“My name is #1001, and I am not ready to die.” I’d only just begun to live.
When Captain Caleb Shepperd is released from prison, all he wants to do is keep his head down and earn a living smuggling illegal cargo through the nine systems. So when a synth stows away on his ship, and brings with her a crap-ton of problems, including guilt-ridden secrets he thought he’d escaped, he’d prefer to toss her out the airlock. The problem is, she’s priceless tech, and he’s fresh out of credit.
#1001 is not meant to exist. Created for a single purpose, she has one simple order: to kill. But not everything is as it seems. Buried deep inside, she remembers… Remembers when she was human. And she remembers what Shepperd did to her. She’s not ready to die, but she is ready to kill.
This is a competently written book, but that’s about all the positives I have to say.

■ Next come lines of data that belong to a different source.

import Summits.HubbardSuperconductivity.HubbardSuperconductivity.Theorems.AnisotropyChordTransferFibre3FinXBSym

/-!
# Route `AnisotropyChord` / H0 rotor rung: FIN combined (rows `N₁` + C) certificate at `L = 13` — cell facts, part `bt`

Kernel facts `xbcCellAny 13 (49/50) 20 la lb (c, bn) = true` (via the symmetric-table evaluator `xbcCellAnyW` of `…FinXBSym`: `rw [← xbcCellAnyW_eq]; decide +kernel`, zero data) for 1 λ-cells of the per-`L` cover
(`…FinXCCover.xbcCheck`; cell design: p3 g6 (g5 generator) scratch `xbc_design.py`, mirrors `xb_mirror.py`/`xc_mirror.py`); assembled in `…FinXBCThirteen`.
Prover seat `hubbard-h0-rotor-p3` g5; helper for piece A = stmt-HubbardSuperconductivity-23918 of rung 19089 (`--supports`, helper class).
WHAT THIS IS NOT: nothing here proves superconductivity in the Hubbard model (rotor TARGET as worded stays FALSE, g15 verdict); kernel facts for the FIN certificate of two hypotheses (rows `N₁`, C) of ONE conditional reduction.  Tree imports only; no sorry, no new axioms.
-/

set_option linter.dupNamespace false

namespace Summit.HubbardSuperconductivity.HubbardSuperconductivity.Theorems.AnisotropyChord.Transfer.Fibre3

namespace FinXB

set_option maxHeartbeats 4000000 in
/-- kernel fact: cell 84 at `L = 13` (certified, c = (1/2 : ℚ), b = 14/20). [folklore] -/
theorem xbc13_84 : xbcCellAny 13 (49/50 : ℚ) 20 2679244447825113 2746225559020741 ((1/2 : ℚ), (14 : ℕ)) = true := by
  rw [← xbcCellAnyW_eq]
  decide +kernel

end FinXB

end Summit.HubbardSuperconductivity.HubbardSuperconductivity.Theorems.AnisotropyChord.Transfer.Fibre3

It feels very pieced together of things an author thinks readers want. It’s got an anti-hero who’s supposed to be secretly noble, smart-mouthed female pilots, big-eyed innocent damsel who doesn’t need rescue, but still fill the role, etc. etc. etc.
The problem is that none of them are even a little likeable. The ‘hero’ is constantly checking out his employee who has been very clear she wants things to stay platonic. He bemoans how she has sex with everyone but him several times. This male idea that ‘if a woman is sexually available to anyone they should be available to me’ needs to be shot into the sun to die and I 100% never want to see it in my heroes! He also goes literally brainless if a woman pays him any attention, agrees to anything, etc. I get that the author was trying to play up his tragic past and how desperate he is (sex being a retreat from his problems), but he literally just felt obsessively controlled by his dick. If there had been enough depth in the book to address sex addiction or something, I might not have minded. But it was just sloppy writing and he just felt like a douchebag.
The syth was bland and the pilot a cardboard cutout (that’s it for the female cast, other than a whore with a heart of gold). If there is going to be a romance angle to the overarching plot with one of them, I still can’t tell you who the female partner will be (or if it’ll be a poly relationship), which is annoying.
All in all, not a winner for me. I’ve like others of DaCosta’s series. But I’ll pass on more of this one. The narrator did a fine job though.